import Literature.MathematicalPhysics.QuantumLattice.LiebWuChemicalPotentialEnergy
import Literature.MathematicalPhysics.QuantumLattice.LiebWuEnergyAtFillingBracket
import HarnessLib

/-!
# Lieb–Wu 2003, §7 / §7.1, eq. (mmu): `μ₋(U) = 2 - 4∫₀^∞ J₁(ω)/(ω[1 + exp(ωU/2)]) dω` is the left
# derivative of the energy density with respect to the density at half filling

E. H. Lieb, F. Y. Wu, Physica A 321 (2003) 1, §7 (arXiv:cond-mat/0207529 pp. 15–16):

> In the thermodynamic limit … `E(N) = N_a e(N/N_a)` … It is contained in (energy1) when `N/N_a ≤ 1`. …
> `μ₊ =` right derivative and `μ₋ =` left derivative are well defined. … We calculate `μ₋` in two ways,
> and arrive at the same conclusion `μ₋(U) = 2 - 4∫₀^∞ J₁(ω)/(ω[1 + exp(ωU/2)]) dω`.   (mmu)
> The first way is to calculate `μ₋` from the integral equations by doing perturbation theory at the
> half-filling point … Our goal is to calculate `δE` … and `δN` …; `μ₋` is the quotient of the two
> numbers. … By dividing (finaldeltae) by (en) we obtain (mmu).

In the tree, the energy (energy1) = PRL eq. (17) as a function of the density `n = N/N_a ∈ (0, 1]` is
`liebWuEnergyAtFilling U n = liebWuEnergyAtCutoff U (liebWuCutoffAtFilling U n)` (`LiebWuEnergyAtFilling`;
the cutoff at density `n` is unique, `LiebWuFillingMonotone`), and `μ₋ = liebWuMuMinus U` (PRL eq. (22)).
This file performs the division of (finaldeltae) (`LiebWuChemicalPotentialEnergy`:
`e(Q) - e(π) = (Q - π)(2/π - 2ρ₀(0)) μ₋ + O((π - Q)²)`) by (en) (`LiebWuChemicalPotentialFilling`:
`N/N_a(Q) - 1 = (Q - π)(2/π - 2ρ₀(0)) + O((π - Q)²)`, with `2/π - 2ρ₀(0) > 0`):

* `hasDerivWithinAt_liebWuEnergyAtFilling_one`: for `U > 0`,
  `HasDerivWithinAt (liebWuEnergyAtFilling U) (liebWuMuMinus U) (Iic 1) 1` — **`μ₋` of (mmu) is the left
  derivative of `n ↦ e(n)` at `n = 1`.**

No named facts; all statements proved.

## References

* E. H. Lieb, F. Y. Wu, Physica A 321 (2003) 1–27 = arXiv:cond-mat/0207529, §7, eq. (mmu); §7.1,
  eqs. (en), (finaldeltae) [LiebWuPhysicaA2003].
* E. H. Lieb, F. Y. Wu, Phys. Rev. Lett. 20 (1968) 1445, eqs. (17), (22) [LiebWuPRL1968].
-/

noncomputable section

open MeasureTheory Set Real Filter
open Literature.Analysis.SpecialFunctions Literature.Analysis.FunctionSpaces
open scoped Topology

namespace Literature.MathematicalPhysics.QuantumLattice

variable {U : ℝ}

/-- **Lieb–Wu 2003, eq. (mmu): `μ₋ = 2 - 4∫₀^∞ J₁(ω)/(ω(1 + e^{ωU/2})) dω` is the left derivative at half
filling (`N/N_a = 1`) of the Bethe-ansatz energy density as a function of the density** — "by dividing
(finaldeltae) by (en) we obtain (mmu)". [cite: LiebWuPhysicaA2003, §7, eq. (mmu); §7.1] -/
theorem hasDerivWithinAt_liebWuEnergyAtFilling_one (hU : 0 < U) :
    HasDerivWithinAt (liebWuEnergyAtFilling U) (liebWuMuMinus U) (Iic 1) 1 := by
  have hπ := Real.pi_pos
  obtain ⟨Ce, hCe⟩ := abs_liebWuEnergyAtCutoff_sub_linear_le hU
  obtain ⟨Cf, hCf⟩ := abs_liebWuFillingAtCutoff_sub_linear_le hU
  have hsq : (π - (π - 1)) ^ 2 = 1 := by ring
  have hCe0 : 0 ≤ Ce := by
    have h1 := hCe (π - 1) ⟨le_rfl, by linarith⟩
    rw [hsq, mul_one] at h1
    exact (abs_nonneg _).trans h1
  have hCf0 : 0 ≤ Cf := by
    have h1 := hCf (π - 1) ⟨le_rfl, by linarith⟩
    rw [hsq, mul_one] at h1
    exact (abs_nonneg _).trans h1
  set d : ℝ := 2 / π - 2 * liebWuRho0 U 0 with hd
  have hd0 : 0 < d := deriv_liebWuFillingAtCutoff_pi_pos hU
  set μ : ℝ := liebWuMuMinus U with hμ
  set K : ℝ := Ce + Cf * |μ| with hK
  have hK0 : 0 ≤ K := by positivity
  -- the cutoff at density `n` tends to `π` as `n → 1⁻`
  have hIoc : Ioc (0 : ℝ) 1 ∈ 𝓝[Iic 1] (1 : ℝ) := Ioc_mem_nhdsLE zero_lt_one
  have hcont : ContinuousWithinAt (liebWuCutoffAtFilling U) (Iic 1) 1 :=
    (continuousOn_liebWuCutoffAtFilling hU 1 ⟨zero_lt_one, le_rfl⟩).mono_of_mem_nhdsWithin hIoc
  have hQ1 : liebWuCutoffAtFilling U 1 = π := liebWuCutoffAtFilling_one hU
  have hE1 : liebWuEnergyAtFilling U 1 = liebWuEnergyAtCutoff U π := by
    rw [liebWuEnergyAtFilling_one hU, liebWuEnergyAtCutoff_pi hU]
  rw [hasDerivWithinAt_iff_isLittleO, Asymptotics.isLittleO_iff]
  intro ε hε
  -- the size of the left neighbourhood of `π` on which the two expansions are used
  set η : ℝ := min 1 (min (d / (2 * (Cf + 1))) (ε * d / (2 * (K + 1)))) with hη
  have hη0 : 0 < η := lt_min one_pos (lt_min (by positivity) (by positivity))
  have hη1 : η ≤ 1 := min_le_left _ _
  have hη2 : η ≤ d / (2 * (Cf + 1)) := (min_le_right _ _).trans (min_le_left _ _)
  have hη3 : η ≤ ε * d / (2 * (K + 1)) := (min_le_right _ _).trans (min_le_right _ _)
  have hev : ∀ᶠ n in 𝓝[Iic 1] (1 : ℝ), π - η < liebWuCutoffAtFilling U n := by
    have h := hcont.tendsto
    rw [hQ1] at h
    exact h.eventually (lt_mem_nhds (by linarith))
  filter_upwards [hIoc, hev] with n hn hQn
  have hQπ : liebWuCutoffAtFilling U n ≤ π := (liebWuCutoffAtFilling_spec hU hn).1.2
  have hfQ : liebWuFillingAtCutoff U (liebWuCutoffAtFilling U n) = n := (liebWuCutoffAtFilling_spec hU hn).2
  have hEn : liebWuEnergyAtFilling U n = liebWuEnergyAtCutoff U (liebWuCutoffAtFilling U n) := rfl
  set Q : ℝ := liebWuCutoffAtFilling U n with hQdef
  have hx0 : 0 ≤ π - Q := by linarith
  have hxη : π - Q < η := by linarith
  have hQI : Q ∈ Icc (π - 1) π := ⟨by linarith, hQπ⟩
  have hre : |liebWuEnergyAtCutoff U Q - liebWuEnergyAtCutoff U π - (Q - π) * (d * μ)| ≤ Ce * (π - Q) ^ 2 :=
    hCe Q hQI
  have hrf : |liebWuFillingAtCutoff U Q - 1 - (Q - π) * d| ≤ Cf * (π - Q) ^ 2 := hCf Q hQI
  -- `δE - μ₋ δN = (δE - (Q - π) d μ₋) - (δN - (Q - π) d) μ₋`
  have hid : liebWuEnergyAtFilling U n - liebWuEnergyAtFilling U 1 - (n - 1) * μ =
      (liebWuEnergyAtCutoff U Q - liebWuEnergyAtCutoff U π - (Q - π) * (d * μ)) -
        (liebWuFillingAtCutoff U Q - 1 - (Q - π) * d) * μ := by
    rw [hfQ, hE1, hEn]; ring
  rw [smul_eq_mul, hid, Real.norm_eq_abs, Real.norm_eq_abs]
  -- `|δN| ≥ d (π - Q) / 2`
  have hn1 : d * (π - Q) / 2 ≤ |n - 1| := by
    have h1 : |n - 1 + (π - Q) * d| ≤ Cf * (π - Q) ^ 2 := by
      have e : n - 1 + (π - Q) * d = liebWuFillingAtCutoff U Q - 1 - (Q - π) * d := by rw [hfQ]; ring
      rw [e]; exact hrf
    have hCx : Cf * (π - Q) ≤ d / 2 := by
      calc Cf * (π - Q) ≤ Cf * (d / (2 * (Cf + 1))) := by gcongr; linarith
        _ ≤ d / 2 := by
            rw [mul_div_assoc', div_le_div_iff₀ (by positivity) two_pos]
            nlinarith [hd0.le, hCf0]
    have h2 : Cf * (π - Q) ^ 2 ≤ d / 2 * (π - Q) := by
      calc Cf * (π - Q) ^ 2 = (Cf * (π - Q)) * (π - Q) := by ring
        _ ≤ d / 2 * (π - Q) := mul_le_mul_of_nonneg_right hCx hx0
    have h3 := (abs_le.1 h1).2
    calc d * (π - Q) / 2 ≤ 1 - n := by linarith
      _ ≤ |n - 1| := by rw [abs_sub_comm]; exact le_abs_self _
  -- `|δE - μ₋ δN| ≤ K (π - Q)² ≤ (ε d/2)(π - Q) ≤ ε |δN|`
  calc |(liebWuEnergyAtCutoff U Q - liebWuEnergyAtCutoff U π - (Q - π) * (d * μ)) -
          (liebWuFillingAtCutoff U Q - 1 - (Q - π) * d) * μ|
      ≤ Ce * (π - Q) ^ 2 + Cf * (π - Q) ^ 2 * |μ| := by
        refine (abs_sub _ _).trans (add_le_add hre ?_)
        rw [abs_mul]
        exact mul_le_mul_of_nonneg_right hrf (abs_nonneg _)
    _ = (K * (π - Q)) * (π - Q) := by simp only [hK]; ring
    _ ≤ (ε * d / 2) * (π - Q) := by
        refine mul_le_mul_of_nonneg_right ?_ hx0
        calc K * (π - Q) ≤ K * (ε * d / (2 * (K + 1))) := by gcongr; linarith
          _ ≤ ε * d / 2 := by
              rw [mul_div_assoc', div_le_div_iff₀ (by positivity) two_pos]
              nlinarith [mul_pos hε hd0, hK0]
    _ = ε * (d * (π - Q) / 2) := by ring
    _ ≤ ε * |n - 1| := mul_le_mul_of_nonneg_left hn1 hε.le

end Literature.MathematicalPhysics.QuantumLattice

....

■ **WHAT THE EXERCISE ASKS**
Please, from the material above, copy only the lines from the line with "calc d * (π" up to and including the line with "calc |(liebWuEnergyAtCutoff U", exactly as written.

■ **OUTPUT FOR THIS TASK**
    calc d * (π - Q) / 2 ≤ 1 - n := by linarith
      _ ≤ |n - 1| := by rw [abs_sub_comm]; exact le_abs_self _
  -- `|δE - μ₋ δN| ≤ K (π - Q)² ≤ (ε d/2)(π - Q) ≤ ε |δN|`
  calc |(liebWuEnergyAtCutoff U Q - liebWuEnergyAtCutoff U π - (Q - π) * (d * μ)) -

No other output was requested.